### Exercise details
From the data below, set down exactly the lines between the one holding "g₁ := fun v" and the one holding "η₁ := fun _ => 1", inclusive, and no others.

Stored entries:
>>
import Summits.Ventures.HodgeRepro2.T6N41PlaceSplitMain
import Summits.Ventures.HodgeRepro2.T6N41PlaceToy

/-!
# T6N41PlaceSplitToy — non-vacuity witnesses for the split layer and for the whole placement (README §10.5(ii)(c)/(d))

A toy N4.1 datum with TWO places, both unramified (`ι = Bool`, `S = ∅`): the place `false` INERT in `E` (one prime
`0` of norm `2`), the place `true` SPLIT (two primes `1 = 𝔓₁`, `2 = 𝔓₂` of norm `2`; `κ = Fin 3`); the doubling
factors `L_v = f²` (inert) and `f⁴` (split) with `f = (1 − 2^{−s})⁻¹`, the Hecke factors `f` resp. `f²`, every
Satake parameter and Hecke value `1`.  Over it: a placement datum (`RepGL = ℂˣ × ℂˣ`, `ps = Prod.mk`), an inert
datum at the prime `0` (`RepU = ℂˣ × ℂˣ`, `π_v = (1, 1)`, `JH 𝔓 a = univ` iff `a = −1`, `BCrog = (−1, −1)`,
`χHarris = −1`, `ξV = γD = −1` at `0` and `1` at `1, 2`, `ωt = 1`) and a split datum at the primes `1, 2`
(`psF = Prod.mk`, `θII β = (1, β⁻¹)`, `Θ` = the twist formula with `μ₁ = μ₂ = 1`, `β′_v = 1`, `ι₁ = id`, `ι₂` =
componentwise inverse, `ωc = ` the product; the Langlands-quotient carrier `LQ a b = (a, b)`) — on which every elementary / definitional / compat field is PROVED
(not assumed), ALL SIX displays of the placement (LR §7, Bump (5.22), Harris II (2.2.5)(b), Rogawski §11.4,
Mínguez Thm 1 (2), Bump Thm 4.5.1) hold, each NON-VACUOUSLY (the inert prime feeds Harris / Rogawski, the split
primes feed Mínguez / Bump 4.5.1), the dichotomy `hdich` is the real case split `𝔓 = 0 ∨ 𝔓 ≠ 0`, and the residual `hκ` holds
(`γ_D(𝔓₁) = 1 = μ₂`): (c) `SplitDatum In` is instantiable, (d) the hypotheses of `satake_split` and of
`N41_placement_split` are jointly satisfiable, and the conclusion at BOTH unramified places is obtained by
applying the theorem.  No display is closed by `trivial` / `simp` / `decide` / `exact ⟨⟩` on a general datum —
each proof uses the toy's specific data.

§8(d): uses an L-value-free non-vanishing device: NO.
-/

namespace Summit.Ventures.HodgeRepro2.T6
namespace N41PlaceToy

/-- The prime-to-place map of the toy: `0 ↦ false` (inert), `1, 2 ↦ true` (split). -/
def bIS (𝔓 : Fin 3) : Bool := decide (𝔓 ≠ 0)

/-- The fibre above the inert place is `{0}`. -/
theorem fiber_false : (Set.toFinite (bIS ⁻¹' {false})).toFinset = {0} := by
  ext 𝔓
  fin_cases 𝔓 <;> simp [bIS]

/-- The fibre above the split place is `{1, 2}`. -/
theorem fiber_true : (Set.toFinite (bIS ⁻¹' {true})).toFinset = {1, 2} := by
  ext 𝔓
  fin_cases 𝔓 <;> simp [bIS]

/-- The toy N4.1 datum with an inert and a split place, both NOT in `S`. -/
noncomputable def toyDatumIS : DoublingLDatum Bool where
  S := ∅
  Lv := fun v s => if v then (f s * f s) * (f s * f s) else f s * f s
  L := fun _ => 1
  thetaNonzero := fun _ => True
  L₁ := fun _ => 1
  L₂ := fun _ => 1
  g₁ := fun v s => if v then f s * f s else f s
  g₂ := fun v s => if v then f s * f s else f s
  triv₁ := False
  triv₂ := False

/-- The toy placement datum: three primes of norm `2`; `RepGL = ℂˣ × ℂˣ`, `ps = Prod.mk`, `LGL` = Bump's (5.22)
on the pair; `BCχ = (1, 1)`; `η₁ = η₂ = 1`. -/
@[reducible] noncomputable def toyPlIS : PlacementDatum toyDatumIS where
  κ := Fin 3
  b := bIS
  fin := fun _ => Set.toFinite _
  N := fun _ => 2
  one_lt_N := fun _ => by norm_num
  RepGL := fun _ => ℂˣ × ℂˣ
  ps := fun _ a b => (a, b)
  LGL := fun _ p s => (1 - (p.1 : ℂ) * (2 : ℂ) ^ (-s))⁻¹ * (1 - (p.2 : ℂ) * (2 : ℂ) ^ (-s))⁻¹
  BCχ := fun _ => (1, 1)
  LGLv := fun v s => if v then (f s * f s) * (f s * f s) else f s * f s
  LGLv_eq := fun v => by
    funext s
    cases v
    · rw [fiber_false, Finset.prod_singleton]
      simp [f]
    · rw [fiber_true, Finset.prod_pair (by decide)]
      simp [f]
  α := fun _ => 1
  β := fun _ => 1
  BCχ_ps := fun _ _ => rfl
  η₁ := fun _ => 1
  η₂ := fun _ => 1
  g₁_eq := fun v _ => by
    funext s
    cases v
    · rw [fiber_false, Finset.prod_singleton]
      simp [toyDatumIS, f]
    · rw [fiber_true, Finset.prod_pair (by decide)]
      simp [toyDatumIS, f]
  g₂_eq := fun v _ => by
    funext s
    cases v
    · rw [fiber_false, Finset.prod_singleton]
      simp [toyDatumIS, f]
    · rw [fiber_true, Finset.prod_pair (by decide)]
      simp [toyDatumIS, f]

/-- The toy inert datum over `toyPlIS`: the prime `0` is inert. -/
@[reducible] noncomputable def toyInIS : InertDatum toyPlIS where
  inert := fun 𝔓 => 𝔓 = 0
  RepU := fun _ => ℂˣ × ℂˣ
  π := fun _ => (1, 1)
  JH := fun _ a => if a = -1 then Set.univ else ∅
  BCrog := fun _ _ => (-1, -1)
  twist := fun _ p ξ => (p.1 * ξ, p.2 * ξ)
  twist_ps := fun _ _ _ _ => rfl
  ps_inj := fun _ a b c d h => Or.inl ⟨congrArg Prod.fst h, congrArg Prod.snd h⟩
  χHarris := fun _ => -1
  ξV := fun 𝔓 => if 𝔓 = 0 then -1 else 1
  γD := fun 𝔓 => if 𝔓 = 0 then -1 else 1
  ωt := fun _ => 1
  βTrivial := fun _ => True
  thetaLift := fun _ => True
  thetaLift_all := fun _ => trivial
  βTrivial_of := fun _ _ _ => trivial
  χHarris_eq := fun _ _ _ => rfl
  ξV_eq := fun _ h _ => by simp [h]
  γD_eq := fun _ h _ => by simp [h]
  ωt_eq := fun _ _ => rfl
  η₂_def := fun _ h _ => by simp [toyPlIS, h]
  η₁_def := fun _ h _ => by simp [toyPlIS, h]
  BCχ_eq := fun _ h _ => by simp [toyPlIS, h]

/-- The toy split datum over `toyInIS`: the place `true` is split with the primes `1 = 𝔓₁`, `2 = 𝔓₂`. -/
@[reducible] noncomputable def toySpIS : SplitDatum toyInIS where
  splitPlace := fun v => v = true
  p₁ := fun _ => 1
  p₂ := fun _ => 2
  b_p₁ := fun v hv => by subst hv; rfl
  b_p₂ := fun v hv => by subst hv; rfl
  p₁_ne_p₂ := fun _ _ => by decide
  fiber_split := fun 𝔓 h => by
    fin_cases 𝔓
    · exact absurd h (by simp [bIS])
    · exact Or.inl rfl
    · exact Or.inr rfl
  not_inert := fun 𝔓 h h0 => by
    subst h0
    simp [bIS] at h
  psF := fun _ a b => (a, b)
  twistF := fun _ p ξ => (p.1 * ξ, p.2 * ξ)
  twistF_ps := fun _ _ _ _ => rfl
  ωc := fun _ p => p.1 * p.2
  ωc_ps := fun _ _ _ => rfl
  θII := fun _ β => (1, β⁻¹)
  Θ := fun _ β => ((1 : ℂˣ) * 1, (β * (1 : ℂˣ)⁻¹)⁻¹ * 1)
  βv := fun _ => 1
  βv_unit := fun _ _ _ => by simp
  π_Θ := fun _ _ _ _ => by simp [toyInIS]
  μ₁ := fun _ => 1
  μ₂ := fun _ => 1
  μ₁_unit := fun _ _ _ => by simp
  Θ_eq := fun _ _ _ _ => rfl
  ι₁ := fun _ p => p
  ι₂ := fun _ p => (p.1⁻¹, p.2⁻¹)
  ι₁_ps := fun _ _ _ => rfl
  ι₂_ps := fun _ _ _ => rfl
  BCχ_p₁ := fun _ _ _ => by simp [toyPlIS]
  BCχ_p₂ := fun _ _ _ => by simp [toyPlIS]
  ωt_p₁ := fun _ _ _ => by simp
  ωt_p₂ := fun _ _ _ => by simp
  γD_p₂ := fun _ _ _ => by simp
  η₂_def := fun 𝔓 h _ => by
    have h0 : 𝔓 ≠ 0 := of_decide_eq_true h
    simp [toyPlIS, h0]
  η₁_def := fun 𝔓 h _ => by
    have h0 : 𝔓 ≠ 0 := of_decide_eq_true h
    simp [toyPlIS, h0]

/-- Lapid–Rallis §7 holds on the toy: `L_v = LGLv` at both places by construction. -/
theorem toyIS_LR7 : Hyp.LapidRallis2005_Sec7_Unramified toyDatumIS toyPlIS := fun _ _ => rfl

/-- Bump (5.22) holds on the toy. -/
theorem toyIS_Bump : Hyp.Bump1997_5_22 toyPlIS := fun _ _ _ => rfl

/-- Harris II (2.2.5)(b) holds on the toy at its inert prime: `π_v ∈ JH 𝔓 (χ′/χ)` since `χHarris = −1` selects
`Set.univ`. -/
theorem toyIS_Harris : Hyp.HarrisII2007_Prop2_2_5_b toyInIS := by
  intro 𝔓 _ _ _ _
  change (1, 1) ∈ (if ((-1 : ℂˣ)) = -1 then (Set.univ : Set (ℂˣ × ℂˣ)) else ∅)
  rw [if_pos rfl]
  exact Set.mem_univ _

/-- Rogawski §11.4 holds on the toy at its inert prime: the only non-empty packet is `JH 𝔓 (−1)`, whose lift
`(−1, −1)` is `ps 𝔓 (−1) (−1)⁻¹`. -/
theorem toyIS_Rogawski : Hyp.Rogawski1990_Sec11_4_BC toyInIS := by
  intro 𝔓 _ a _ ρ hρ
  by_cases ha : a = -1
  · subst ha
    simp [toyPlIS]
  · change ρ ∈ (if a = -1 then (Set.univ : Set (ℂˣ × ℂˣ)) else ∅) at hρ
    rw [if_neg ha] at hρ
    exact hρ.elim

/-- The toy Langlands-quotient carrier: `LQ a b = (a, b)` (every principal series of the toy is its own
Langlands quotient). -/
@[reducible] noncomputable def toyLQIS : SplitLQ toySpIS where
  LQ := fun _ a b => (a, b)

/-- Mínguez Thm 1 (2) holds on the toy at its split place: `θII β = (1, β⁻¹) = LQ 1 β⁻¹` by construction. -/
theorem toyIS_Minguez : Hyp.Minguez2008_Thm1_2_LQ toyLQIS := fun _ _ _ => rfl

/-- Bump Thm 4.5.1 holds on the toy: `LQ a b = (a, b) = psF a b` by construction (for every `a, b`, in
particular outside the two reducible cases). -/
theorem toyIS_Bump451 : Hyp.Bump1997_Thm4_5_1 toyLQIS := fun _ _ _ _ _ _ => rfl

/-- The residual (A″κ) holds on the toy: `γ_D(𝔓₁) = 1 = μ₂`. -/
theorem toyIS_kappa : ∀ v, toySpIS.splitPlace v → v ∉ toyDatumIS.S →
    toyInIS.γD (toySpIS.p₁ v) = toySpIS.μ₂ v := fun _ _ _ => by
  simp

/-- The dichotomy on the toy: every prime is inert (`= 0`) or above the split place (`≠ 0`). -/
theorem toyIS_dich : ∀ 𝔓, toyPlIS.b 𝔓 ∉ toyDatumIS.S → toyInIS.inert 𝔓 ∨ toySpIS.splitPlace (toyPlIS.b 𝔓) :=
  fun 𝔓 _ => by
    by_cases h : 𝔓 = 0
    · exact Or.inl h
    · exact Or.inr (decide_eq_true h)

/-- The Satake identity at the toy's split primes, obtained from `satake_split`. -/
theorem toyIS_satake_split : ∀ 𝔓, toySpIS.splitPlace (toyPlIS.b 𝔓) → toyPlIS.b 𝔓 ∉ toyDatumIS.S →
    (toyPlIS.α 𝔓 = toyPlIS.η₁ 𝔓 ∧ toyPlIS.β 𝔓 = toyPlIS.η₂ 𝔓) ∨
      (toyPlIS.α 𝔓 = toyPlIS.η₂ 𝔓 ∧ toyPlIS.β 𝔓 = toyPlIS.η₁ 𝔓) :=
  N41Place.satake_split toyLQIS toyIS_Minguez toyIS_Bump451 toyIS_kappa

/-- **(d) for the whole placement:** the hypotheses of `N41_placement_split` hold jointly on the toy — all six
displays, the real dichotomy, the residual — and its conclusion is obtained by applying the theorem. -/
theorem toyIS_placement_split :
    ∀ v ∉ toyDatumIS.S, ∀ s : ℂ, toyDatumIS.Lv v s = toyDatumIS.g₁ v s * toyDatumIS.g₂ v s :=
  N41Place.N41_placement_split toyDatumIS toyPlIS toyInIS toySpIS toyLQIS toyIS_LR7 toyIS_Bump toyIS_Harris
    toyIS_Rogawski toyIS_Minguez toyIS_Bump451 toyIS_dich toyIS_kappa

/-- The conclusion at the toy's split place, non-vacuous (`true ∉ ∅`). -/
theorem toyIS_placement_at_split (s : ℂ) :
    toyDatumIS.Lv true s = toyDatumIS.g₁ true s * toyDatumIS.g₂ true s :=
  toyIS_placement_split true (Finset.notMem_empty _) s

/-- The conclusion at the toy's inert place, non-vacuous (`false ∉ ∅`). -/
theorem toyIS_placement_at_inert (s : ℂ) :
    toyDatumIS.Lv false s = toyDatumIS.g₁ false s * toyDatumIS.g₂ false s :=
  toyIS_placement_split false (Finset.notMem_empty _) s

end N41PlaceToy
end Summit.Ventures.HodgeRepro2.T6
<<
>>
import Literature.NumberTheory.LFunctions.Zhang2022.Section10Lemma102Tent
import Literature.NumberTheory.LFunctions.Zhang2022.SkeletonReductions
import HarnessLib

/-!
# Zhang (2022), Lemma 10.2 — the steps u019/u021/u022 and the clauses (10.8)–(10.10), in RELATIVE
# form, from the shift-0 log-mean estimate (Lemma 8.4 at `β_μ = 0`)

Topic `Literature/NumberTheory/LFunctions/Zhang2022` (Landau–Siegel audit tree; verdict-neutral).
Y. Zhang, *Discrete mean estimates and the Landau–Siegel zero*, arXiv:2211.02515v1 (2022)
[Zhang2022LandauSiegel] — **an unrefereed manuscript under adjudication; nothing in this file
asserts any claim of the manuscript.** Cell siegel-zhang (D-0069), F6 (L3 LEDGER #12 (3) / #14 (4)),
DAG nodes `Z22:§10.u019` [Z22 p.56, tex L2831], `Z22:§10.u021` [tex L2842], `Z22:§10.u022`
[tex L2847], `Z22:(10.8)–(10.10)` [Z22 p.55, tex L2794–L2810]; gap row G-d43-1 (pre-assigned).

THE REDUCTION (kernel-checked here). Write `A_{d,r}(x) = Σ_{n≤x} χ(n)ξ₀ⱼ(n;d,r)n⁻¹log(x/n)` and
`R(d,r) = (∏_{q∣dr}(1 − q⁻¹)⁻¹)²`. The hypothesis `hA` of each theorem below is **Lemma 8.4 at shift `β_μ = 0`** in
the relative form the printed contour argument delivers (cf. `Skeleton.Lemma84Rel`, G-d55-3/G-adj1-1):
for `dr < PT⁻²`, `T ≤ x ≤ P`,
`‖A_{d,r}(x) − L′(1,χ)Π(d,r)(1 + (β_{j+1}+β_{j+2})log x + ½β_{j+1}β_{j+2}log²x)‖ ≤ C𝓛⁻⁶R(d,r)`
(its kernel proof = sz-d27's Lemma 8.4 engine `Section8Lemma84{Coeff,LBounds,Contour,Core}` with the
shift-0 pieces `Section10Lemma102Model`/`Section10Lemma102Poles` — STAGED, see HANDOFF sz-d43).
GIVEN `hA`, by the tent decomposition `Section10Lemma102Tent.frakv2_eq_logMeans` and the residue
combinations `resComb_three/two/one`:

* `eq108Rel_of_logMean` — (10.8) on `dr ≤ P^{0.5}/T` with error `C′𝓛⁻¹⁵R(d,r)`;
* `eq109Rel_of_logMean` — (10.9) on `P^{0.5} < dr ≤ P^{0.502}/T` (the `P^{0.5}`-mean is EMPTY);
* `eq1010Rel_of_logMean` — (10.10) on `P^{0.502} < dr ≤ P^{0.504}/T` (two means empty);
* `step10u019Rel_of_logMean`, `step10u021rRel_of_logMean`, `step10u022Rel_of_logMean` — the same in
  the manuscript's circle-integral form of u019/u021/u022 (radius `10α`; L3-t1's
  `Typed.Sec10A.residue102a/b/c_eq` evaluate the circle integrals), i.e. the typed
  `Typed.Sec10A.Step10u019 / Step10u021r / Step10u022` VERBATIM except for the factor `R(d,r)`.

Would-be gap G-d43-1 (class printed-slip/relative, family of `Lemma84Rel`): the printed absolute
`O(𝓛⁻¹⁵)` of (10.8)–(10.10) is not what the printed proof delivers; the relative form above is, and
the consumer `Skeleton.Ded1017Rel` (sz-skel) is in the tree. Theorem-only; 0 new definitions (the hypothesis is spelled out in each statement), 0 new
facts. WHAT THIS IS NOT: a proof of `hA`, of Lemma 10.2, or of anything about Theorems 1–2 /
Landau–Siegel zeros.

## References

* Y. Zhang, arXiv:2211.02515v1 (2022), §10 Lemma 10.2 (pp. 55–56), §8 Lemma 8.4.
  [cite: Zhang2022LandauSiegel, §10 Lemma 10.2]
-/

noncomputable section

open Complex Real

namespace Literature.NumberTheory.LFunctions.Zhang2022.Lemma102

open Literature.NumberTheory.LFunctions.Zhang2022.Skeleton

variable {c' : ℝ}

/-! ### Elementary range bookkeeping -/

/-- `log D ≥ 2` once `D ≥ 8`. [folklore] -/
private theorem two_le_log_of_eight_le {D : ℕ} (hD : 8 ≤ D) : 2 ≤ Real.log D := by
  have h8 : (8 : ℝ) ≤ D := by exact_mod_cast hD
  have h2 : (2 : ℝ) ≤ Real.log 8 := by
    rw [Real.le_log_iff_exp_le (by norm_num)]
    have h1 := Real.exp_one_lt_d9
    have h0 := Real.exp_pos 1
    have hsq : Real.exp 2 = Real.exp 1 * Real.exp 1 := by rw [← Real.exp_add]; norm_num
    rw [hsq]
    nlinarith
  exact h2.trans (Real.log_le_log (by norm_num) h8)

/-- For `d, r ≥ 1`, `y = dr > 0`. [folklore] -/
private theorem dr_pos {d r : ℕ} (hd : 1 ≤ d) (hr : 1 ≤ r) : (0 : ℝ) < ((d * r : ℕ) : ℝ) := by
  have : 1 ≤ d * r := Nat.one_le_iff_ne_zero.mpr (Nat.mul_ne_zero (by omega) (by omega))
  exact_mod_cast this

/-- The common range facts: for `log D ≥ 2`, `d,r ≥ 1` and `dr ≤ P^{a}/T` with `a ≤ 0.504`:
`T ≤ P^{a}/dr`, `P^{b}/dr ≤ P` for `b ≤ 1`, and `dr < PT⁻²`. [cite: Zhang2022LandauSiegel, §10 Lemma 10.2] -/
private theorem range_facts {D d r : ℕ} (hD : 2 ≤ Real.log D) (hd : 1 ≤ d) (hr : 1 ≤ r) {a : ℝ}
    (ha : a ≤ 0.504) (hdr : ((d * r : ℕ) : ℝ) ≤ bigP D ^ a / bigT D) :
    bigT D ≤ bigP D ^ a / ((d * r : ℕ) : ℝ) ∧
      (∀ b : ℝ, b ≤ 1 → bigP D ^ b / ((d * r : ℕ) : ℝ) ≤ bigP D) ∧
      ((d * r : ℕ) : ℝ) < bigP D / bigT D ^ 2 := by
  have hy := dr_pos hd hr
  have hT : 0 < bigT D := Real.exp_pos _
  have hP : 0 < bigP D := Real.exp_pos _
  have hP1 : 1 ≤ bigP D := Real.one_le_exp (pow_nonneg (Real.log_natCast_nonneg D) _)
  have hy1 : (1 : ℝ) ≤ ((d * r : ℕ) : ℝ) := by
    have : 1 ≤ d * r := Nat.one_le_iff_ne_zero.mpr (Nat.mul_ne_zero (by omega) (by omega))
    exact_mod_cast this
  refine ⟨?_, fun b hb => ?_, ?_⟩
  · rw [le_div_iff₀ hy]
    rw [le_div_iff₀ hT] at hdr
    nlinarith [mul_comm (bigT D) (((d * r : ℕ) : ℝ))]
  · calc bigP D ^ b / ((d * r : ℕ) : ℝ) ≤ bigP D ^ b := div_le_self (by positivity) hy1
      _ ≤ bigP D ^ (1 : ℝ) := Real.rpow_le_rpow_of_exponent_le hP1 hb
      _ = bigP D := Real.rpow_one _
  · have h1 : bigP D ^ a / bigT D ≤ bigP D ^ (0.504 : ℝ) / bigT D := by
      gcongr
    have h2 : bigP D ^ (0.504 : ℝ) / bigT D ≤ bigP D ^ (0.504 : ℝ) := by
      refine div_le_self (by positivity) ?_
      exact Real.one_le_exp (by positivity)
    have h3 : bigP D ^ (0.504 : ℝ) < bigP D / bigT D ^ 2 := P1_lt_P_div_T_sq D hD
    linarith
<<
### Response to this exercise
  g₁ := fun v s => if v then f s * f s else f s
  g₂ := fun v s => if v then f s * f s else f s
  triv₁ := False
  triv₂ := False

/-- The toy placement datum: three primes of norm `2`; `RepGL = ℂˣ × ℂˣ`, `ps = Prod.mk`, `LGL` = Bump's (5.22)
on the pair; `BCχ = (1, 1)`; `η₁ = η₂ = 1`. -/
@[reducible] noncomputable def toyPlIS : PlacementDatum toyDatumIS where
  κ := Fin 3
  b := bIS
  fin := fun _ => Set.toFinite _
  N := fun _ => 2
  one_lt_N := fun _ => by norm_num
  RepGL := fun _ => ℂˣ × ℂˣ
  ps := fun _ a b => (a, b)
  LGL := fun _ p s => (1 - (p.1 : ℂ) * (2 : ℂ) ^ (-s))⁻¹ * (1 - (p.2 : ℂ) * (2 : ℂ) ^ (-s))⁻¹
  BCχ := fun _ => (1, 1)
  LGLv := fun v s => if v then (f s * f s) * (f s * f s) else f s * f s
  LGLv_eq := fun v => by
    funext s
    cases v
    · rw [fiber_false, Finset.prod_singleton]
      simp [f]
    · rw [fiber_true, Finset.prod_pair (by decide)]
      simp [f]
  α := fun _ => 1
  β := fun _ => 1
  BCχ_ps := fun _ _ => rfl
  η₁ := fun _ => 1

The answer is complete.